Performance can be significantly degraded by using less than recommended specifications as Microsoft published. 4GB of RAM for a SQL server will slow it down no matter what we do. Make sure your hardware meets, or better yet, exceeds Microsoft’s recommendations! See Microsoft’s recommendations here: http://technet.microsoft.com/en-us/library/cc262485.aspx.

Is your farm big enough?

First thing to consider is the size of your farm. The rest of this post includes other pointers to improve performance, and should be considered regardless of the size of your farm. Your farm should never be a single server farm, unless you’re using it for development or testing. Even the testing environment should closer mirror your production environment. At minimal, your farm should consist of two servers, one for SharePoint and one for SQL. This is a minimal configuration and can survive with a dozen or two users at once. If you’re working with highly used sites, you should be considering at least a three+ server farm, and possibly some load balancing. Sizing a farm should be taken seriously, check out http://technet.microsoft.com/en-us/library/cc263199.aspx for some great references.

A quick note about disk drives.

I mention RAID and drive partitions and such. RAID stands for redundant array of independent disks. This technology allows your server to combine several drives into one large drive, and in turn, it can lose one drive (except for a RAID0) and keep all your data and server running. It magically copies data across multiple drives so if one is lost, there’s no loss of data. There are different configurations available and pros and cons for each: RAID0, RAID1, RAID5, RAID10 are the more popular configurations. Whatever your configuration, the operating system will see your multiple drives as one large drive. For example RAID1 mirrors data, across two identical drives, so if you have two 250GB drives in a RAID1, Windows will only see 250GB. RAID5 requires at least 3 drives and writes the data across all three, so if you have three 250GB drives, Windows will only see 500GB. RAID5 tends to be faster in writing as it can write more data on 2 different drives at once, verse a RAID1 where the same data is being written twice. I hope that clears some stuff up.
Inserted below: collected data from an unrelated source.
import Summits.RiemannHypothesis.RiemannHypothesis.Theorems.WeilParityEvenWinsBeyondArchParityCell91
import Summits.RiemannHypothesis.RiemannHypothesis.Theorems.GroundBartaEvenWinsBeyondArchUpper91Sharp
import Summits.RiemannHypothesis.RiemannHypothesis.Theorems.WeilFormatCDataO94OddRung
import Summits.RiemannHypothesis.RiemannHypothesis.Theorems.GroundBartaEvenWinsBeyondArchUpper94Sharp
import Summits.RiemannHypothesis.RiemannHypothesis.Theorems.WeilFormatCDataO97OddRung
import Summits.RiemannHypothesis.RiemannHypothesis.Theorems.WeilGroundStateGroundStateSimpleEvenCellTransfer
import Literature.NumberTheory.LFunctions.WeilGroundEnergyParitySplit
import HarnessLib

/-!
# RiemannHypothesis / GroundBarta — the parity ladder: PARITY CELL 11 `(47/50, 9729/10000]` CLOSED — the ladder reaches the window of `7`

Helper file (`--supports stmt-RiemannHypothesis-18085`, `NoParityCrossing`), RH-free.  Prover B (g19 of unit `sr-gb-rung-b`), after
prover A g22's `…ParityCell91` / `…ParityCell94`.

The ladder step on `[47/50, 9729/10000]` (`ε`, `ε_od` antitone; `GroundStateSimpleEven.weilWindowSimpleEven_on_cell_of_le`, the
mechanism of `…LadderStep`'s `weilWindowSimpleEven_upTo_step`, inlined here) from three tree facts:
* the ladder up to `47/50` (cells 7–10): `weilWindowSimpleEven_upTo_91` (`…ParityCell91`) and the cell-10 step (`trialUpper91sharp`,
  `WeilFormatCData.O94.weilOddGroundEnergy_94_ge_inv_two_pow_75`) re-derived inline — i.e. `weilWindowSimpleEven_upTo_94` of `…ParityCell94`, whose hub olean was pending;
* the U-side at `47/50`: `trialUpper94sharp : ε(47/50) ≤ 2322·10⁻²⁸` (`…Upper94Sharp`, Ritz vector `ne94v1`, killing constant `…MarkovY4` §3);
* the L-side at `9729/10000`: `WeilFormatCData.O97.weilOddGroundEnergy_9729_ge_inv_two_pow_81 : 2⁻⁸¹ ≤ ε_od(9729/10000)`
  (`WeilFormatCDataO97OddRung`, the format-C ODD λ-run at `a = 9729/10000`, odd block `192`, `μ = 2⁻⁸¹ = 4.14·10⁻²⁵ > 2322·10⁻²⁸`).
`9729/10000 < (log 7)/2 = 0.97295…` is the last window of the four-prime-power regime `{2, 3, 4, 5}` (`WeilFormatCCellShiftBoundA09729`);
the next cell needs the prime `7` in every layer.

* `weilWindowSimpleEven_upTo_9729` — for every `0 < a ≤ 9729/10000` the ground state of the windowed Weil form is simple and even;
* `weilEvenGroundEnergy_lt_weilOddGroundEnergy_upTo_9729`, `tailSimpleEven_upTo_9729` — the strict parity order / the item-18085 tail shape.

Standard axioms; nothing is defined; no RH claim (a finite-range parity certificate).
-/

set_option linter.dupNamespace false

noncomputable section

open Set MeasureTheory

namespace Summit.RiemannHypothesis.RiemannHypothesis.Theorems.EvenWinsBeyondArch

open Literature.NumberTheory.LFunctions

/-- **Parity cell 11 closed: the ladder reaches `9729/10000`.**  For every window `0 < a ≤ 9729/10000` the windowed Weil form has a simple,
even ground state. [folklore] -/
theorem weilWindowSimpleEven_upTo_9729 : ∀ a : ℝ, 0 < a → a ≤ 9729 / 10000 → WeilWindowSimpleEven a := by
  intro a ha hac
  rcases le_or_gt a (47 / 50) with hab | hba
  · -- the ladder up to `47/50` (cells 7–10), with the cell-10 step re-derived inline from `…ParityCell91` + `trialUpper91sharp` +
    -- the O94 rung (prover B g19: `…ParityCell94` p431317 is accepted but its hub olean is still pending, so it is not imported)
    rcases le_or_gt a (91 / 100) with hab9 | hba9
    · exact weilWindowSimpleEven_upTo_91 a ha hab9
    · have hU9 := trialUpper91sharp
      have hL10 := WeilFormatCData.O94.weilOddGroundEnergy_94_ge_inv_two_pow_75
      have hUL9 : (2589 / 100000000000000000000000000 : ℝ) < (1 / 2 ^ 75 : ℝ) := by norm_num
      exact GroundStateSimpleEven.weilWindowSimpleEven_on_cell_of_le (b := 91 / 100) (c := 47 / 50) (by norm_num) hUL9 hU9
        (fun _ hg hs hn ho ↦ hL10.trans (weilOddGroundEnergy_le hg hs ho hn)) hba9.le hab
  · have hU := trialUpper94sharp
    have hL := WeilFormatCData.O97.weilOddGroundEnergy_9729_ge_inv_two_pow_81
    have hUL : (2322 / 10000000000000000000000000000 : ℝ) < (1 / 2 ^ 81 : ℝ) := by norm_num
    exact GroundStateSimpleEven.weilWindowSimpleEven_on_cell_of_le (b := 47 / 50) (c := 9729 / 10000) (by norm_num) hUL hU
      (fun _ hg hs hn ho ↦ hL.trans (weilOddGroundEnergy_le hg hs ho hn)) hba.le hac

/-- The strict parity order `ε_ev(a) < ε_od(a)` for every `0 < a ≤ 9729/10000`. [folklore] -/
theorem weilEvenGroundEnergy_lt_weilOddGroundEnergy_upTo_9729 {a : ℝ} (ha : 0 < a) (hle : a ≤ 9729 / 10000) :
    weilEvenGroundEnergy a < weilOddGroundEnergy a :=
  (weilWindowSimpleEven_iff_weilEvenGroundEnergy_lt ha).1 (weilWindowSimpleEven_upTo_9729 a ha hle)

/-- Tail shape of item 18085 up to `9729/10000`: simple even ground states on every window `log 2 < a ≤ 9729/10000`. [folklore] -/
theorem tailSimpleEven_upTo_9729 : ∀ a : ℝ, Real.log 2 < a → a ≤ 9729 / 10000 → WeilWindowSimpleEven a :=
  fun a ha hle ↦ weilWindowSimpleEven_upTo_9729 a ((Real.log_pos (by norm_num)).trans ha) hle

/-- **Item 18085's statement restricted to the certified range**: for every window `(log 3)/2 < a ≤ 9729/10000` the even and odd
sector bottoms do not coincide, `ε_ev(a) ≠ ε_od(a)` — the crux `NoParityCrossing` (`∀ a, (log 3)/2 < a → ε_ev a ≠ ε_od a`) verified on the
finite range of the parity ladder (cells 1–11). [folklore] -/
theorem noParityCrossing_upTo_9729 : ∀ a : ℝ, Real.log 3 / 2 < a → a ≤ 9729 / 10000 →
    weilEvenGroundEnergy a ≠ weilOddGroundEnergy a :=
  fun a ha hle ↦ (weilEvenGroundEnergy_lt_weilOddGroundEnergy_upTo_9729
    ((div_pos (Real.log_pos (by norm_num)) two_pos).trans ha) hle).ne

end Summit.RiemannHypothesis.RiemannHypothesis.Theorems.EvenWinsBeyondArch

end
If you haven’t formatted your disks yet, or installed anything of consequence, consider a reformat.

[When formatting your disk] On the “File System Settings” page, select NTFS for the File system, select 64K for the Allocation unit size and type “SharePoint Databases” for the Volume label.  Click the Next button. Changing the allocation unit (i.e. cluster) size from the default 4K to 64K is absolutely necessary at this juncture. This setting cannot be changed later without reformatting the disk! Why is 64K considered a best practice? Because SQL Server reads and writes data 64 KB at a time. Increasing the cluster size reduces fragmentation and the number of times disk space needs to be allocated, which can improve reading and writing speed. Since these disks will be used solely for storing SQL Server files, I’m not concerned about the slack (i.e. wasted) space that can occur when the cluster size is too large.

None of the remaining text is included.